Skeptics will raise three serious objections. The first is cross‑platform variance: if different spatial technologies disagree on community calls, how can any of this generalize? The answer is governance. Public, blinded ring trials with predefined endpoints, reference tissues, and published pipelines are the only antidote. If a platform cannot clear agreement thresholds across independent laboratories, the right move is to lock a primary platform for a specific indication, escrow tissue for bridging, and keep moving. The second objection is proxy drift: if the foundation model looks great in one hospital and degrades in another, isn’t this a mirage? Again, the antidote is explicit calibration. Proxies are living models, not static code. You allocate a budget and a cadence for truthing against spatial subsets, monitor performance by site and cohort, and retrain conservatively. The third objection is toxicity: community modulation sounds like combination therapy, and combinations have a way of hurting patients. This is where design matters. Short pulses rather than long doublets, pre‑specified toxicity gates, and sequencing based on early signals are the design choices that turn a mechanistic idea into a clinically responsible plan.

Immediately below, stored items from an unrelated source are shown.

import Literature.Probability.LatticeModels.ProductMeasureFoldings
import Literature.Probability.LatticeModels.IsoradialPercolation
import Literature.Probability.Percolation.Percolation
import HarnessLib

/-!
# The reverse-Harris row `P3_{1/2}` from its switching (fibre / class-count) form

Support file for crux `stmt-CriticalPhenomena-4575` (`NoHeavyLowerTail`), seat `prim-l12-p1` gen 27
(`--supports stmt-CriticalPhenomena-4575`); memo `run/shared/lean/prim/prim-l12/FROM-prim-l12-p1-g27-FIBRE-P3HALF-DELMONO.md`.
No definitions, no sorries, standard axioms.

Bond percolation `μ = prodBernoulli w` on a finite vertex type, four vertices `s a b c`; `F = (s↔a) ∩ (s↔b)ᶜ`,
`c ↔ T = ((c↔s)ᶜ ∩ (c↔a)ᶜ ∩ (c↔b)ᶜ)ᶜ`.  The row the lane needs is `P3_{1/2}`: `μ(F) · μ(c↔T) ≤ 2 · μ(F ∩ c↔T)`
(conclusion of `SuperTerminalQuarticFace.p3_half_of_superTerminalQuartic`; with its mirror image it gives `TCB'_{1/2}`, TCB and
TT-CHORD(`E₃`) via `IncStar.oneSided_of_superTerminal` / `IncStar.tcb_of_oneSided`).  `P3_{1/2}` has bidegree `≤ 2` in every edge
variable, i.e. it is a TWO-LAYER statement, and its coefficientwise ("fibre", "switching") form is a counting inequality on every
folding `(Δ, u)` of the pattern cube (van den Berg–Gandolfi foldings, tree file `ProductMeasureFoldings`):

  `#{y ∈ fibre Δ u | y ∈ F, y^Δ ∈ c↔T} ≤ 2 · #{y ∈ fibre Δ u | y ∈ F ∩ c↔T}`      (FIBRE-P3½)

(equivalently: for every minor of the graph and every red/blue 2-colouring of its edges,
`#{red ∈ F, blue ∈ c↔T} ≤ 2 · #{red ∈ F ∩ c↔T}`).  FIBRE-P3½ is a CONJECTURE (gen-27 census: 0 negative fibres on K₅, K₆, K₇ minus
the terminal pairs, the hub families khub3(4,5), khub4(3), W99, all multigraphs with ≤ 5 vertices and ≤ 8 edges, 7 000 random
multigraphs with ≤ 9 vertices and ≤ 17 edges).  This file is the kernel form of the implication FIBRE-P3½ ⟹ P3_{1/2}:
* `sum_pair_le_mul_of_classCount_le` — the folding principle with a constant factor `k`: classwise `#L ≤ k · #R` in every folding
  gives `∑∑ W W 𝟙[L] ≤ k · ∑∑ W W 𝟙[R]` for every product weight (`k = 1` is `Folding.sum_pair_le_of_classCount_le`);
* `prodBernoulli_pair_le_mul_of_classCount_le` — transported to `prodBernoulli p`: for events `A, B, C` determined by a finite set
  `F`, classwise `#{y ∈ A, y^Δ ∈ B} ≤ k · #{y ∈ C}` gives `P(A) · P(B) ≤ k · P(C)` for EVERY parameter vector;
* `p3_half_of_fibreCount` — **FIBRE-P3½ ⟹ P3_{1/2}** on the given finite weighted graph (`k = 2`, `A = F`, `B = c↔T`,
  `C = F ∩ c↔T`, `F =` all pairs).
So a classwise certificate — a `≤ 2`-to-`1` swap map, or a kernel computation of the class counts on an explicit small support —
is, through `p3_half_of_fibreCount`, the row `P3_{1/2}` for all weights on that support at once.
-/

noncomputable section

namespace Summit.CriticalPhenomena.PercolationContinuityZ3.Theorems.P3HalfOfFibre

open MeasureTheory Set Finset
open Literature.Probability.Percolation Literature.Probability.LatticeModels
open Literature.Probability.LatticeModels.Folding

/-! ### The folding principle with a constant factor -/

section Folding

variable {α : Type*} [Fintype α] [DecidableEq α]

/-- **Folding principle with a factor.**  If in every folding `(Δ, u)` of the cube `{0,1}^α` the folded pairs `(y, y^Δ)`
satisfying `L` are at most `k` times as many as those satisfying `R`, then
`∑_y ∑_x W(y) W(x) 𝟙[L(y,x)] ≤ k · ∑_y ∑_x W(y) W(x) 𝟙[R(y,x)]` for every product weight `w ≥ 0`
(van den Berg–Gandolfi: a product weight is uniform on every folding, so the pair sum is a positive combination of class counts).
[cite: VandenbergGandolfi2012, proof of Thm. 13 and Lemma 14] -/
theorem sum_pair_le_mul_of_classCount_le (w : α → Bool → ℝ) (hw : ∀ i b, 0 ≤ w i b)
    (L R : (α → Bool) → (α → Bool) → Prop) [∀ x y, Decidable (L x y)] [∀ x y, Decidable (R x y)]
    (k : ℕ) (h : ∀ (Δ : Finset α) (u : α → Bool), classCount Δ u L ≤ k * classCount Δ u R) :
    ∑ y : α → Bool, ∑ x : α → Bool, wt w y * wt w x * (if L y x then 1 else 0) ≤
      (k : ℝ) * ∑ y : α → Bool, ∑ x : α → Bool, wt w y * wt w x * (if R y x then 1 else 0) := by
  rw [sum_pair_eq_sum_foldings w fun y x => if L y x then (1 : ℝ) else 0,
    sum_pair_eq_sum_foldings w fun y x => if R y x then (1 : ℝ) else 0, Finset.mul_sum]
  refine Finset.sum_le_sum fun Δ _ => ?_
  rw [Finset.mul_sum]
  refine Finset.sum_le_sum fun u _ => ?_
  rw [sum_fibre_boole_eq_classCount, sum_fibre_boole_eq_classCount]
  have hW : 0 ≤ wt w u * wt w (flipOn Δ u) := mul_nonneg (wt_nonneg hw _) (wt_nonneg hw _)
  have hk : (classCount Δ u L : ℝ) ≤ (k : ℝ) * (classCount Δ u R : ℝ) := by exact_mod_cast h Δ u
  calc wt w u * wt w (flipOn Δ u) * (classCount Δ u L : ℝ)
      ≤ wt w u * wt w (flipOn Δ u) * ((k : ℝ) * (classCount Δ u R : ℝ)) :=
        mul_le_mul_of_nonneg_left hk hW
    _ = (k : ℝ) * (wt w u * wt w (flipOn Δ u) * (classCount Δ u R : ℝ)) := by ring

end Folding

/-! ### Transport to the product Bernoulli measure -/

section ProdBernoulli

variable {ι : Type*}

/-- **Two-layer rows of `prodBernoulli p` from classwise certificates with a factor.**  Let `A, B, C` be events determined
by a finite set `F`; if on the pattern cube `{0,1}^F`, in every folding `(Δ, u)`, the patterns `y` of the fibre with
`{y} ∈ A, {y^Δ} ∈ B` are at most `k` times as many as those with `{y} ∈ C` (`{y} = cubeCfg F y`), then for EVERY parameter
`p : ι → [0,1]`, `P(A) · P(B) ≤ k · P(C)`.  (The one-layer event `C` is counted once per pattern of the fibre, i.e. paired
with the sure event in the second layer.) [cite: VandenbergGandolfi2012, proof of Thm. 13 and Lemma 14] -/
theorem prodBernoulli_pair_le_mul_of_classCount_le [DecidableEq ι] (p : ι → unitInterval)
    (F : Finset ι) {A B C : Set (Set ι)}
    [DecidablePred (· ∈ A)] [DecidablePred (· ∈ B)] [DecidablePred (· ∈ C)]
    (hA : DeterminedBy A (↑F : Set ι)) (hB : DeterminedBy B (↑F : Set ι)) (hC : DeterminedBy C (↑F : Set ι))
    (k : ℕ)
    (h : ∀ (Δ : Finset F) (u : F → Bool),
      ((Folding.fibre Δ u).filter fun y =>
          cubeCfg F y ∈ A ∧ cubeCfg F (Folding.flipOn Δ y) ∈ B).card ≤
        k * ((Folding.fibre Δ u).filter fun y => cubeCfg F y ∈ C).card) :
    (prodBernoulli p).real A * (prodBernoulli p).real B ≤ k * (prodBernoulli p).real C := by
  set w : F → Bool → ℝ := fun i b =>
    if b = true then ((p i : unitInterval) : ℝ) else 1 - ((p i : unitInterval) : ℝ) with hw_def
  have hw : ∀ i b, 0 ≤ w i b := by
    intro i b
    simp only [hw_def]
    split_ifs
    · exact (p i).2.1
    · exact sub_nonneg.2 (p i).2.2
  -- total mass: `1 = P(univ) = ∑_x W(x)`
  have htot : ∑ x : F → Bool, wt w x = 1 := by
    have hu := prodBernoulli_real_eq_sum_indicator_wt p F (determinedBy_univ (↑F : Set ι))
    rw [probReal_univ, Set.preimage_univ] at hu
    rw [hu]
    refine Finset.sum_congr rfl fun x _ => ?_
    rw [Set.indicator_of_mem (Set.mem_univ _)]
  rw [prodBernoulli_real_eq_sum_indicator_wt p F hA, prodBernoulli_real_eq_sum_indicator_wt p F hB,
    prodBernoulli_real_eq_sum_indicator_wt p F hC]
  letI : DecidablePred (· ∈ cubeCfg F ⁻¹' A) := fun y => ‹DecidablePred (· ∈ A)› (cubeCfg F y)
  letI : DecidablePred (· ∈ cubeCfg F ⁻¹' B) := fun y => ‹DecidablePred (· ∈ B)› (cubeCfg F y)
  letI : DecidablePred (· ∈ cubeCfg F ⁻¹' C) := fun y => ‹DecidablePred (· ∈ C)› (cubeCfg F y)
  have e1 : (∑ x : F → Bool, (cubeCfg F ⁻¹' A).indicator (wt w) x) *
      ∑ x : F → Bool, (cubeCfg F ⁻¹' B).indicator (wt w) x =
      ∑ y : F → Bool, ∑ x : F → Bool,
        wt w y * wt w x * (if cubeCfg F y ∈ A ∧ cubeCfg F x ∈ B then 1 else 0) := by
    rw [Finset.sum_mul_sum]
    refine Finset.sum_congr rfl fun y _ => Finset.sum_congr rfl fun x _ => ?_
    by_cases hy : cubeCfg F y ∈ A <;> by_cases hx : cubeCfg F x ∈ B <;>
      simp [Set.indicator, Set.mem_preimage, hy, hx]
  have e2 : (∑ x : F → Bool, (cubeCfg F ⁻¹' C).indicator (wt w) x) =
      ∑ y : F → Bool, ∑ x : F → Bool,
        wt w y * wt w x * (if cubeCfg F y ∈ C then 1 else 0) := by
    have : (∑ x : F → Bool, (cubeCfg F ⁻¹' C).indicator (wt w) x) =
        (∑ x : F → Bool, (cubeCfg F ⁻¹' C).indicator (wt w) x) * ∑ x : F → Bool, wt w x := by
      rw [htot, mul_one]
    rw [this, Finset.sum_mul_sum]
    refine Finset.sum_congr rfl fun y _ => Finset.sum_congr rfl fun x _ => ?_
    by_cases hy : cubeCfg F y ∈ C <;> simp [Set.indicator, Set.mem_preimage, hy]
  rw [e1, e2]
  refine sum_pair_le_mul_of_classCount_le w hw
    (fun y x => cubeCfg F y ∈ A ∧ cubeCfg F x ∈ B) (fun y _ => cubeCfg F y ∈ C) k ?_
  intro Δ u
  rw [classCount_eq, classCount_eq]
  exact h Δ u

end ProdBernoulli

/-! ### `FIBRE-P3½ ⟹ P3_{1/2}` -/

section Percolation

open scoped Classical

variable {V : Type*} [Fintype V]

/-- **FIBRE-P3½ ⟹ P3_{1/2}.**  Let `μ = prodBernoulli w` on a finite vertex type, `s a b c : V`, `F = (s↔a) ∩ (s↔b)ᶜ`,
`CT = c ↔ {s,a,b} = ((c↔s)ᶜ ∩ (c↔a)ᶜ ∩ (c↔b)ᶜ)ᶜ`.  If the switching form of the reverse-Harris row holds on this support —
in every folding `(Δ, u)` of the pattern cube over ALL pairs, the patterns `y` with `{y} ∈ F` and `{y^Δ} ∈ CT` are at most
twice as many as the patterns with `{y} ∈ F ∩ CT` — then `μ(F) · μ(CT) ≤ 2 · μ(F ∩ CT)` for every weight vector `w`, i.e.
`P(c ↔ {s,a,b} | s∼a, s≁b) ≥ ½ · P(c ↔ {s,a,b})` (the hypothesis of `IncStar.oneSided_of_superTerminal` with `κ = ½`).
The case `a = s` is the 3-point row `2μ(s≁b, c↔{s,b}) ≥ μ(s≁b)μ(c↔{s,b})`. [this work] -/
theorem p3_half_of_fibreCount (w : Sym2 V → unitInterval) (s a b c : V)
    (h : ∀ (Δ : Finset (↥(Finset.univ : Finset (Sym2 V)))) (u : (↥(Finset.univ : Finset (Sym2 V))) → Bool),
      ((Folding.fibre Δ u).filter fun y =>
          cubeCfg Finset.univ y ∈ (openConn s a ∩ (openConn s b)ᶜ : Set (BondConfig V)) ∧
            cubeCfg Finset.univ (Folding.flipOn Δ y) ∈
              (((openConn c s)ᶜ ∩ (openConn c a)ᶜ ∩ (openConn c b)ᶜ)ᶜ : Set (BondConfig V))).card ≤
        2 * ((Folding.fibre Δ u).filter fun y =>
          cubeCfg Finset.univ y ∈
            (openConn s a ∩ (openConn s b)ᶜ ∩ ((openConn c s)ᶜ ∩ (openConn c a)ᶜ ∩ (openConn c b)ᶜ)ᶜ :
              Set (BondConfig V))).card) :
    (prodBernoulli w).real (openConn s a ∩ (openConn s b)ᶜ : Set (BondConfig V)) *
        (prodBernoulli w).real ((openConn c s)ᶜ ∩ (openConn c a)ᶜ ∩ (openConn c b)ᶜ : Set (BondConfig V))ᶜ ≤
      2 * (prodBernoulli w).real
        (openConn s a ∩ (openConn s b)ᶜ ∩ ((openConn c s)ᶜ ∩ (openConn c a)ᶜ ∩ (openConn c b)ᶜ)ᶜ : Set (BondConfig V)) := by
  -- every event is determined by the full (finite) index set (cf. `CovKL.determinedBy_coe_univ`)
  have hdet : ∀ X : Set (Set (Sym2 V)), DeterminedBy X (↑(Finset.univ : Finset (Sym2 V)) : Set (Sym2 V)) := by
    intro X
    rw [determinedBy_iff]
    intro ω ω' hω
    rw [Finset.coe_univ, Set.inter_univ, Set.inter_univ] at hω
    rw [hω]
  have key := prodBernoulli_pair_le_mul_of_classCount_le (ι := Sym2 V) w Finset.univ
    (A := (openConn s a ∩ (openConn s b)ᶜ : Set (BondConfig V)))
    (B := (((openConn c s)ᶜ ∩ (openConn c a)ᶜ ∩ (openConn c b)ᶜ)ᶜ : Set (BondConfig V)))
    (C := (openConn s a ∩ (openConn s b)ᶜ ∩ ((openConn c s)ᶜ ∩ (openConn c a)ᶜ ∩ (openConn c b)ᶜ)ᶜ :
      Set (BondConfig V)))
    (hdet _) (hdet _) (hdet _) 2
    (by
      intro Δ u
      convert h Δ u using 2)
  exact_mod_cast key

end Percolation

end Summit.CriticalPhenomena.PercolationContinuityZ3.Theorems.P3HalfOfFibre

end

What should operators do in the next quarter if they believe this thesis? They should design one human‑tissue program that proves they can actually remodel a neighborhood and make that the gating milestone for additional spend. And they should write statistical analysis plans that connect community change to early outcomes before the first patient is enrolled, so that investors, regulators, and payers can follow the logic without reverse‑engineering it from a poster.
The deepest reason to back community‑first oncology is physics. Genes and single cells are necessary coordinates, but they are not sufficient to explain or change how tumors live and die inside bodies. The geometry of interactions, the “where” and “with whom”, sets the constraints within which molecular programs play out. A useful analogy is urban planning. You can analyze every resident in exquisite detail and still miss why a city thrives or fails if you ignore its streets, services, and zoning. Spatial biology finally gave oncology the zoning map. The companies that learn to read it, simulate it with economical proxies, and re‑zone it safely will bend clinical trajectories and cash flows in the same motion.
If we look five years out, the pattern will be obvious in hindsight. Community labels will be routine exploratory endpoints in phase 2 oncology. A handful of spatial assays will secure narrow selection claims where they clearly outperform older biomarkers, but most scale will come from calibrated proxies that deliver answers in days for a fraction of the cost. Trial designs will bake in tissue pharmacodynamics and blood‑based early futility, so that learning happens in weeks rather than years. New drug classes will be described by the communities they modulate rather than by their receptors alone. Standards organizations and proficiency programs will be revenue‑generating businesses, not volunteer committees. And the companies that compound value fastest will be the ones that treat communities as the actionable unit from day one.
The contrarian bet, then, is not to abandon molecular precision but to place it inside the right topology. Stop pretending that a better list of genes or a higher‑resolution pseudo‑cell will save you from the neighborhood you refuse to measure. Start underwriting teams that can make communities portable, make proxies honest, and make interventions change the living geometry of tumors in human tissue before they ask you for the next check. In oncology, as in cities, the unit of action is the neighborhood. Invest accordingly.